Work out how many lines of the material below mention the word "hgsupp"; reply with the number only.

[[ DATASET CONTENT, beginning ]]

import Summits.RiemannHypothesis.RiemannHypothesis.Theorems.Splittings.ScrewLatticeTowerB
import HarnessLib

/-!
# The rigid polygon TOWER, part C: vanishing of all moments, discreteness, the data theorem

Continuation of `ScrewLatticeTowerA`/`B` (K-task «TOWER», RULING #329; memo rh-idea-5 `TOWER-BARRIER.md` §1/§5).
THEOREMS: EVERY holomorphic moment `k ≥ 1` of the tower vanishes (`hasSum_moment`: `Σ_i wt_i · atom_i^k = 0`,
absolutely convergent — frequencies `k < K₀` see no gon, frequencies `k ≥ K₀` are killed by the step, part A
`moment_cancel`); below every radius `ρ < 1` only finitely many atoms (`finite_norm_le`); packaged, after scaling
into the annulus `1 < ‖w‖ < R`, as `exists_towerData` — the clause list of the tree's
`ScrewWolffDiscreteData.exists_discreteWolffData` (incl. the unattained supremum of the moduli, from part B's
`exists_live_gt`).  ζ-free, RH-free; std axioms.  Nothing here bears on the truth of RH.
-/

set_option linter.dupNamespace false

namespace Summit.RiemannHypothesis.RiemannHypothesis.Theorems.Splittings.ScrewLatticeTower

open Complex Finset Filter Topology
open Summit.RiemannHypothesis.RiemannHypothesis.Theorems.Splittings.ScrewWolffDiscreteData (ω norm_ω sum_ω_pow)

noncomputable section

/-! ## 7. Vanishing of all moments -/

/-- The `k`-th powers (`k ≥ 1`) of a live gon, summed with weights: `[n ∣ k] · term c n (x_n) k`. -/
theorem sum_gon_pow {c : ℝ} (hc : 0 < c) {K₀ : ℕ} (hK : 1 < c * K₀) (n : Live c K₀) {k : ℕ} (hk : 1 ≤ k) :
    ∑ l : Fin n.1, ((wt c K₀ (Sum.inr ⟨n, l⟩) : ℂ) * atom c K₀ (Sum.inr ⟨n, l⟩) ^ k)
      = if n.1 ∣ k then ((term c n.1 (res c K₀ n.1) k : ℝ) : ℂ) else 0 := by
  have h2 := le_of_res_ne_zero n.2
  have hK1 : 1 ≤ K₀ := by
    by_contra h
    have : K₀ = 0 := by omega
    subst this; simp at hK; linarith
  have hn1 : 1 ≤ n.1 := le_trans hK1 h2
  have hn0 : n.1 ≠ 0 := by omega
  have hcn : 1 < c * n.1 := lt_of_lt_of_le hK (by gcongr)
  simp only [wt, atom]
  have : ∀ l : Fin n.1, ((|res c K₀ n.1| / ((n.1 : ℝ) * rad c n.1 ^ n.1) : ℝ) : ℂ) *
      ((rad c n.1 : ℂ) * rot n.1 (res c K₀ n.1) * ω n.1 ^ (l : ℕ)) ^ k
      = ((|res c K₀ n.1| / ((n.1 : ℝ) * rad c n.1 ^ n.1) : ℝ) : ℂ) * ((rad c n.1 : ℂ) ^ k *
        rot n.1 (res c K₀ n.1) ^ k) * (ω n.1 ^ k) ^ (l : ℕ) := by
    intro l; ring
  rw [Finset.sum_congr rfl (fun l _ ↦ this l), ← Finset.mul_sum, sum_ω_pow hn0]
  split_ifs with hdvd
  · obtain ⟨m, hm⟩ := hdvd
    rw [hm, rot_pow hn1, term, Nat.mul_div_cancel_left m (Nat.pos_of_ne_zero hn0)]
    have hm1 : 1 ≤ m := by
      rcases Nat.eq_zero_or_pos m with h | h
      · subst h; rw [mul_zero] at hm; omega
      · exact h
    have hr : (rad c n.1 : ℂ) ≠ 0 := by exact_mod_cast (rad_pos hcn).ne'
    have hnC : (n.1 : ℂ) ≠ 0 := by exact_mod_cast hn0
    have hsplit : (rad c n.1 : ℂ) ^ (n.1 * m) = (rad c n.1 : ℂ) ^ n.1 * (rad c n.1 : ℂ) ^ (n.1 * m - n.1) := by
      rw [← pow_add]; congr 1; rw [Nat.mul_comm]; exact (Nat.add_sub_cancel' (Nat.le_mul_of_pos_left n.1 hm1)).symm
    rw [hsplit]
    push_cast
    field_simp
  · simp

/-- The `k`-th powers of the seed vertices, summed with weights: the seed moment `[K₀ ∣ k] r_{K₀}^k`. -/
theorem sum_seed_pow {c : ℝ} {K₀ : ℕ} (hK1 : 1 ≤ K₀) (k : ℕ) :
    ∑ l : Fin K₀, ((wt c K₀ (Sum.inl l) : ℂ) * atom c K₀ (Sum.inl l) ^ k)
      = ((seedMom c K₀ k : ℝ) : ℂ) := by
  have hK0 : K₀ ≠ 0 := by omega
  simp only [wt, atom]
  have : ∀ l : Fin K₀, (((1 / (K₀ : ℝ)) : ℝ) : ℂ) * ((rad c K₀ : ℂ) * ω K₀ ^ (l : ℕ)) ^ k
      = (((1 / (K₀ : ℝ)) : ℝ) : ℂ) * (rad c K₀ : ℂ) ^ k * (ω K₀ ^ k) ^ (l : ℕ) := by
    intro l; ring
  rw [Finset.sum_congr rfl (fun l _ ↦ this l), ← Finset.mul_sum, sum_ω_pow hK0, seedMom]
  split_ifs with hdvd
  · have hKC : (K₀ : ℂ) ≠ 0 := by exact_mod_cast hK0
    push_cast
    field_simp
  · simp

/-- Summability of the moment family (dominated by the weights). -/
theorem summable_moment {c : ℝ} (hc : 0 < c) (hx : Real.exp (-(1 / c)) ≤ 1 / 18) {K₀ : ℕ}
    (hK : 2 ≤ c * K₀) (k : ℕ) : Summable (fun i : Idx c K₀ ↦ (wt c K₀ i : ℂ) * atom c K₀ i ^ k) := by
  have hK' : 1 < c * K₀ := by linarith
  have hK1 : 1 ≤ K₀ := by
    by_contra h
    have : K₀ = 0 := by omega
    subst this; simp at hK; linarith
  refine Summable.of_norm_bounded (summable_wt hc hx hK) (fun i ↦ ?_)
  rw [norm_mul, norm_pow, Complex.norm_real, Real.norm_eq_abs, abs_of_pos (wt_pos hc hK' i), norm_atom hc hK']
  have hl : 1 < c * (level i) := lt_of_lt_of_le hK' (by gcongr; exact le_level i)
  have h1 : rad c (level i) ^ k ≤ 1 :=
    pow_le_one₀ (rad_pos hl).le (rad_lt_one hc (le_trans hK1 (le_level i))).le
  calc wt c K₀ i * rad c (level i) ^ k ≤ wt c K₀ i * 1 := by gcongr; exact (wt_pos hc hK' i).le
    _ = wt c K₀ i := mul_one _

/-- **All holomorphic moments vanish**: `Σ_i wt_i · atom_i^k = 0` for every `k ≥ 1`. -/
theorem hasSum_moment {c : ℝ} (hc : 0 < c) (hx : Real.exp (-(1 / c)) ≤ 1 / 18) {K₀ : ℕ}
    (hK : 2 ≤ c * K₀) {k : ℕ} (hk : 1 ≤ k) :
    HasSum (fun i : Idx c K₀ ↦ (wt c K₀ i : ℂ) * atom c K₀ i ^ k) 0 := by
  have hK' : 1 < c * K₀ := by linarith
  have hK1 : 1 ≤ K₀ := by
    by_contra h
    have : K₀ = 0 := by omega
    subst this; simp at hK; linarith
  -- seed part
  have hseed : HasSum ((fun i : Idx c K₀ ↦ (wt c K₀ i : ℂ) * atom c K₀ i ^ k) ∘ Sum.inl)
      ((seedMom c K₀ k : ℝ) : ℂ) := by
    rw [← sum_seed_pow hK1 k]
    exact hasSum_fintype _
  -- gon part, gon by gon
  set g : Live c K₀ → ℂ := fun n ↦ if n.1 ∣ k then ((term c n.1 (res c K₀ n.1) k : ℝ) : ℂ) else 0 with hg
  have hgon : ∀ n : Live c K₀, HasSum (fun l : Fin n.1 ↦
      ((fun i : Idx c K₀ ↦ (wt c K₀ i : ℂ) * atom c K₀ i ^ k) ∘ Sum.inr) ⟨n, l⟩) (g n) := by
    intro n
    simp only [Function.comp, hg]
    rw [← sum_gon_pow hc hK' n hk]
    exact hasSum_fintype _
  -- the gon totals are supported on the live divisors of `k`
  set D : Finset (Live c K₀) := (Nat.divisors k).subtype (fun n ↦ res c K₀ n ≠ 0) with hD
  have hgsupp : ∀ n : Live c K₀, n ∉ D → g n = 0 := by
    intro n hn
    simp only [hg]
    rw [if_neg]
    intro hdvd
    apply hn
    rw [hD, Finset.mem_subtype]
    exact Nat.mem_divisors.2 ⟨hdvd, by omega⟩
  have hgsum : HasSum g (∑ n ∈ D, g n) := hasSum_sum_of_ne_finset_zero hgsupp
  have hinr : HasSum ((fun i : Idx c K₀ ↦ (wt c K₀ i : ℂ) * atom c K₀ i ^ k) ∘ Sum.inr) (∑ n ∈ D, g n) :=
    HasSum.sigma_of_hasSum hgsum hgon ((summable_moment hc hx hK k).comp_injective Sum.inr_injective)
  have htot := HasSum.sum hseed hinr
  -- evaluate the total with `moment_cancel`
  suffices hzero : ((seedMom c K₀ k : ℝ) : ℂ) + ∑ n ∈ D, g n = 0 by rwa [hzero] at htot
  have hsum_eq : ∑ n ∈ D, g n
      = ((∑ d ∈ Nat.divisors k, (if K₀ ≤ d then term c d (res c K₀ d) k else 0) : ℝ) : ℂ) := by
    rw [hD, Finset.sum_subtype_eq_sum_filter (f := fun d ↦
      if d ∣ k then ((term c d (res c K₀ d) k : ℝ) : ℂ) else 0)]
    push_cast
    rw [← Finset.sum_filter_add_sum_filter_not (Nat.divisors k) (fun d ↦ res c K₀ d ≠ 0)
      (fun d ↦ ((if K₀ ≤ d then term c d (res c K₀ d) k else 0 : ℝ) : ℂ))]
    have hdead : ∑ d ∈ (Nat.divisors k).filter (fun d ↦ ¬ res c K₀ d ≠ 0),
        ((if K₀ ≤ d then term c d (res c K₀ d) k else 0 : ℝ) : ℂ) = 0 := by
      refine Finset.sum_eq_zero fun d hd ↦ ?_
      have : res c K₀ d = 0 := by simpa using (Finset.mem_filter.1 hd).2
      simp [this, term_zero]
    rw [hdead, add_zero]
    refine Finset.sum_congr rfl fun d hd ↦ ?_
    obtain ⟨hd1, hd2⟩ := Finset.mem_filter.1 hd
    rw [if_pos (Nat.dvd_of_mem_divisors hd1), if_pos (le_of_res_ne_zero hd2)]
  rw [hsum_eq]
  exact_mod_cast (show seedMom c K₀ k + _ = 0 from moment_cancel hk)

/-! ## 8. Discreteness inside the disc -/

/-- Below every radius `ρ < 1` there are only finitely many atoms. -/
theorem finite_norm_le {c : ℝ} (hc : 0 < c) {K₀ : ℕ} (hK : 1 < c * K₀) {ρ : ℝ} (hρ : ρ < 1) :
    {i : Idx c K₀ | ‖atom c K₀ i‖ ≤ ρ}.Finite := by
  have hK1 : 1 ≤ K₀ := by
    by_contra h
    have : K₀ = 0 := by omega
    subst this; simp at hK; linarith
  obtain ⟨N, hNK, hN⟩ := exists_rad_gt hc hρ K₀
  -- atoms of level `n ≥ N` have norm `rad n ≥ rad N > ρ`
  have hbig : ∀ i : Idx c K₀, N ≤ level i → ρ < ‖atom c K₀ i‖ := by
    intro i hi
    rw [norm_atom hc hK]
    exact hN.trans_le (rad_le_rad hc (by omega) hi)
  rw [← Set.finite_preimage_inl_and_inr]
  constructor
  · exact Set.toFinite _
  · have hinj : Set.InjOn (fun y : (Σ n : Live c K₀, Fin n.1) ↦ ((y.1.1 : ℕ), (y.2 : ℕ))) Set.univ := by
      rintro ⟨n, l⟩ _ ⟨n', l'⟩ _ h
      simp only [Prod.mk.injEq] at h
      obtain ⟨hn, hl⟩ := h
      have hnn : n = n' := Subtype.ext hn
      subst hnn
      have hll : l = l' := Fin.ext hl
      subst hll
      rfl
    refine ((Finset.range N ×ˢ Finset.range N).finite_toSet.preimage (hinj.mono (Set.subset_univ _))).subset ?_
    rintro ⟨n, l⟩ hy
    simp only [Set.mem_preimage, Set.mem_setOf_eq, Finset.coe_product, Set.mem_prod, Finset.coe_range,
      Set.mem_Iio] at hy ⊢
    have hlev : n.1 < N := by
      by_contra hge
      exact absurd hy (not_le.mpr (hbig (Sum.inr ⟨n, l⟩) (by simpa [level] using not_lt.mp hge)))
    exact ⟨hlev, lt_trans l.2 hlev⟩

/-- Every atom is beaten in modulus by some other atom (a live gon of larger order, `exists_live_gt`). -/
theorem exists_norm_lt {c : ℝ} (hc : 0 < c) {K₀ : ℕ} (hK : 1 < c * K₀) (i : Idx c K₀) :
    ∃ j : Idx c K₀, ‖atom c K₀ i‖ < ‖atom c K₀ j‖ := by
  have hK1 : 1 ≤ K₀ := by
    by_contra h
    have : K₀ = 0 := by omega
    subst this; simp at hK; linarith
  obtain ⟨n, hn, hlive⟩ := exists_live_gt hc hK (level i)
  have hKn : 1 ≤ n := le_trans hK1 (le_of_res_ne_zero hlive)
  refine ⟨Sum.inr ⟨⟨n, hlive⟩, ⟨0, hKn⟩⟩, ?_⟩
  rw [norm_atom hc hK, norm_atom hc hK]
  exact rad_lt_rad hc (le_trans hK1 (le_level i)) (by simpa [level] using hn)

/-! ## 9. The packaged data theorem -/

/-- **Tower data (B16-bis input).**  For every `R > 1` and every depth `c` with `0 < c` and `e^{-1/c} ≤ 1/18`
(e.g. `c ≤ 1/3`, `exp_neg_inv_le`) the rigid polygon tower with a suitable seed order, scaled into the open
annulus `1 < ‖w‖ < R`, is a countable family of atoms with POSITIVE summable weights ALL of whose holomorphic
moments vanish, whose moduli have an unattained supremum (infinitely many live gons), DISCRETE in the annulus
(below every `ρ < R` only finitely many atoms) — the clause list of `ScrewWolffDiscreteData.exists_discreteWolffData`
(divisor rings), now realised by the polygon tower. -/
theorem exists_towerData {R : ℝ} (hR : 1 < R) {c : ℝ} (hc : 0 < c) (hx : Real.exp (-(1 / c)) ≤ 1 / 18) :
    ∃ (ι : Type) (_ : Countable ι) (w : ι → ℂ) (α : ι → ℝ),
      Nonempty ι ∧ (∀ i, 1 < ‖w i‖ ∧ ‖w i‖ < R) ∧ (∀ i, 0 < α i) ∧ Summable α ∧
      (∀ k : ℕ, 1 ≤ k → HasSum (fun i ↦ (α i : ℂ) * w i ^ k) 0) ∧
      (∀ i, ∃ j, ‖w i‖ < ‖w j‖) ∧
      (∀ ρ < R, {i | ‖w i‖ ≤ ρ}.Finite) := by
  have hR0 : 0 < R := by linarith
  have hρ : 1 / R < 1 := by rw [div_lt_one hR0]; exact hR
  -- seed order: `c K₀ ≥ 2` and `r_{K₀} > 1/R`
  obtain ⟨N₁, _, hN₁⟩ := exists_rad_gt hc hρ 0
  obtain ⟨K₀, hK₀⟩ := exists_nat_ge (max (N₁ : ℝ) (2 / c))
  have hKN : N₁ ≤ K₀ := by exact_mod_cast (le_max_left _ _).trans hK₀
  have hK2 : 2 ≤ c * K₀ := by
    have := (le_max_right _ _).trans hK₀
    rw [div_le_iff₀ hc] at this; linarith
  have hK' : 1 < c * K₀ := by linarith
  have hK1 : 1 ≤ K₀ := by
    by_contra h
    have : K₀ = 0 := by omega
    subst this; simp at hK2; linarith
  have hN1 : 1 ≤ N₁ := by
    by_contra h
    have : N₁ = 0 := by omega
    subst this
    simp [rad] at hN₁
    have : 0 < 1 / R := by positivity
    linarith
  refine ⟨Idx c K₀, inferInstance, fun i ↦ (R : ℂ) * atom c K₀ i, wt c K₀, ⟨Sum.inl ⟨0, by omega⟩⟩, ?_,
    wt_pos hc hK', summable_wt hc hx hK2, ?_, ?_, ?_⟩
  · intro i
    rw [norm_mul, Complex.norm_real, Real.norm_eq_abs, abs_of_pos hR0, norm_atom hc hK']
    constructor
    · have h1 : rad c N₁ ≤ rad c (level i) := rad_le_rad hc hN1 (hKN.trans (le_level i))
      rw [div_lt_iff₀ hR0] at hN₁
      calc (1 : ℝ) < rad c N₁ * R := hN₁
        _ ≤ rad c (level i) * R := by gcongr
        _ = R * rad c (level i) := mul_comm _ _
    · have hlt : rad c (level i) < 1 := rad_lt_one hc (le_trans hK1 (le_level i))
      calc R * rad c (level i) < R * 1 := by gcongr
        _ = R := mul_one R
  · intro k hk
    have h := (hasSum_moment hc hx hK2 hk).mul_left ((R : ℂ) ^ k)
    rw [mul_zero] at h
    have hfun : (fun i : Idx c K₀ ↦ ((wt c K₀ i : ℝ) : ℂ) * ((R : ℂ) * atom c K₀ i) ^ k)
        = fun i ↦ (R : ℂ) ^ k * ((wt c K₀ i : ℂ) * atom c K₀ i ^ k) := by
      funext i; ring
    rw [hfun]
    exact h
  · intro i
    obtain ⟨j, hj⟩ := exists_norm_lt hc hK' i
    refine ⟨j, ?_⟩
    rw [norm_mul, norm_mul]
    gcongr
    rw [Complex.norm_real, Real.norm_eq_abs, abs_of_pos hR0]; exact hR0
  · intro ρ hρR
    have hρ' : ρ / R < 1 := by rw [div_lt_one hR0]; exact hρR
    refine (finite_norm_le hc hK' hρ').subset fun i hi ↦ ?_
    simp only [Set.mem_setOf_eq] at hi ⊢
    rw [norm_mul, Complex.norm_real, Real.norm_eq_abs, abs_of_pos hR0] at hi
    rw [le_div_iff₀ hR0]; linarith

end

end Summit.RiemannHypothesis.RiemannHypothesis.Theorems.Splittings.ScrewLatticeTower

[[ DATASET CONTENT, end ]]

COMPLETED TASK >>
2